Rodrigo já estava de pé do lado de fora da guarita há duas horas e não percebera a passagem do tempo, desde que o trânsito de pessoas cessara. Sem nada para chamar sua atenção, desligou-se do mundo. Ainda pensava naquela mesma manhã, quando literalmente roubara a cueca de Alex. Enquanto o amigo se arrumava na sala, Rodrigo terminava a punheta que começara no quarto, com medo que amigo entrasse no banheiro procurando a cueca e o pegasse sentado no vaso, nu, agarrado ao pau, se masturbando com o nariz enfiado na peça sumida. Quanto mais pensava nisso, mais intenso ficava seu tesão. Gozara horrores despejando toda porra no vaso. Depois do orgasmo, ficara decepcionado por não ter sido pego com a boca na botija; talvez fosse exatamente isso que precisasse para conseguir a transa da sua vida.

De pé, na guarita do quartel, lembrava-se daquela manhã, sentindo o pau ficar duro, pela milésima vez e as bolas doerem de tesão. Tudo isso porque a cueca roubada passara o dia inteiro no bolso de sua farda e desde que saíra de casa não teve tempo para se “aliviar”. Agora que estava de serviço, tinha que se segurar e tentar disfarçar o volume na calça, porque não podia correr o risco de ser pego de barraca armada. Sorte que seu oficial só passava ali para inspecionar a guarda de duas em duas horas, quando os soldados trocavam de posto. Para sua sorte, isso estava prestes a acontecer, com sorte, poderia voltar até o prédio do alojamento e, com sorte, aproveitar parte do seu tempo de descanso para aliviar o tesão que estava sentindo, o banheiro da guarita seria muito arriscado.
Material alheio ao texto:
/-- CARD 1, JACOBIAN HEART (cleared form). For `Λ = (u,z)`, `u = A B (e₃−e₁)/(s (λ−e₁)(μ−e₁))`,
`z = C/s`, the partials are `u_λ = −u(e₂−e₁)/(2A²)`, `u_μ = u(e₂−e₁)/(2B²)`, `z_λ = −(e₃−μ)/(2sC)`,
`z_μ = −(e₃−λ)/(2sC)`, so `det DΛ = u(e₂−e₁)[(e₃−λ)B² + (e₃−μ)A²]/(4 s C A² B²)`
`= u(e₂−e₁)(μ−λ)(s²−C²)/(4 s C A² B²)` (by `key_identity`), and `det DΛ = (1+u²)(μ−λ)/(4ABC)` reduces to
THIS polynomial identity (it is `x₁² + x₂² = 1 − x₃²` cleared of denominators): -/
theorem jacobian_heart_cleared (e₁ e₂ e₃ l m : ℝ) :
    (e₂ - e₁) * ((e₃ - e₁) * (e₃ - e₂) - (e₃ - l) * (e₃ - m)) =
      (e₃ - e₂) * (l - e₁) * (m - e₁) + (e₂ - l) * (m - e₂) * (e₃ - e₁) := by
  ring

/-- CARD 3, PRODUCT-SUBSTITUTION HEART: under `λ = e₁ + (e₂−e₁)s²`, `μ = e₃ − (e₃−e₂)t²` and with
`m = (e₂−e₁)/(e₃−e₁)` every linear factor of `P(λ)`, `P(μ)` and `μ − λ` factors through the Legendre
data `1 − s²`, `1 − m s²`, `1 − t²`, `1 − (1−m)t²` (so `g·|det| = 4F_m(s,t)` pointwise, see the card). -/
theorem product_heart (e₁ e₂ e₃ s t : ℝ) (h31 : e₃ - e₁ ≠ 0) :
    (e₂ - (e₁ + (e₂ - e₁) * s ^ 2) = (e₂ - e₁) * (1 - s ^ 2)) ∧
    (e₃ - (e₁ + (e₂ - e₁) * s ^ 2) = (e₃ - e₁) * (1 - (e₂ - e₁) / (e₃ - e₁) * s ^ 2)) ∧
    ((e₃ - (e₃ - e₂) * t ^ 2) - e₂ = (e₃ - e₂) * (1 - t ^ 2)) ∧
    ((e₃ - (e₃ - e₂) * t ^ 2) - e₁ = (e₃ - e₁) * (1 - (1 - (e₂ - e₁) / (e₃ - e₁)) * t ^ 2)) ∧
    ((e₃ - (e₃ - e₂) * t ^ 2) - (e₁ + (e₂ - e₁) * s ^ 2) =
        (e₃ - e₁) * (1 - (e₂ - e₁) / (e₃ - e₁) * s ^ 2 - (1 - (e₂ - e₁) / (e₃ - e₁)) * t ^ 2)) := by
  refine ⟨by ring, ?_, by ring, ?_, ?_⟩ <;> field_simp <;> ring

/-! ## §2 Card 1 `confocal-hatbox`: one change of variables flattens the Legendre 2-form -/

/-- Archimedes–Jacobi map `Λ(λ,μ) = (u,z)`: `u = x₂/x₁ = tan(azimuth)` and `z = x₃ = height` of the
sphero-conal point; explicitly `u = √((e₃−e₁)(e₂−λ)(μ−e₂)/((e₃−e₂)(λ−e₁)(μ−e₁)))`,
`z = √((e₃−λ)(e₃−μ)/((e₃−e₁)(e₃−e₂)))`. Product form: `u = U(λ)V(μ)`, `z = Z₁(λ)Z₂(μ)`. -/
def hatBox (e₁ e₂ e₃ : ℚ) (x : Fin 2 → ℝ) : Fin 2 → ℝ :=
  ![Real.sqrt (((e₃ : ℝ) - e₁) * ((e₂ : ℝ) - x 0) * (x 1 - e₂) /
      ((((e₃ : ℝ) - e₂) * (x 0 - e₁)) * (x 1 - e₁))),
    Real.sqrt (((e₃ : ℝ) - x 0) * ((e₃ : ℝ) - x 1) / (((e₃ : ℝ) - e₁) * ((e₃ : ℝ) - e₂)))]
Quando a troca da guarda aconteceu, Rodrigo pediu ao seu oficial permissão para ir ao prédio do alojamento. Tão logo a permissão foi concedida, Rodrigo atravessou o estacionamento escuro às pressas, passou por outros postos de guarda sem qualquer empecilho, apenas batendo uma continência bem informal. Seguindo por corredores mal iluminados, Rodrigo chegou ao banheiro do alojamento. Sem se importar muito com barulho, ele fechou a porta e se fechou em um dos reservados.

Respirou aliviado. Estava sozinho. Tudo que ouvia agora era o silêncio, imerso na semi-escuridão. Enfiou a mão no bolso e tirou a cueca de Alex. Seu coração palpitava fora de compasso, quase como se tocasse um artefato de poder milagroso. Reverenciava aquele pedaço de pano com fervor. Sentia-se obcecado. Sentia-se tomado por um tesão sem controle.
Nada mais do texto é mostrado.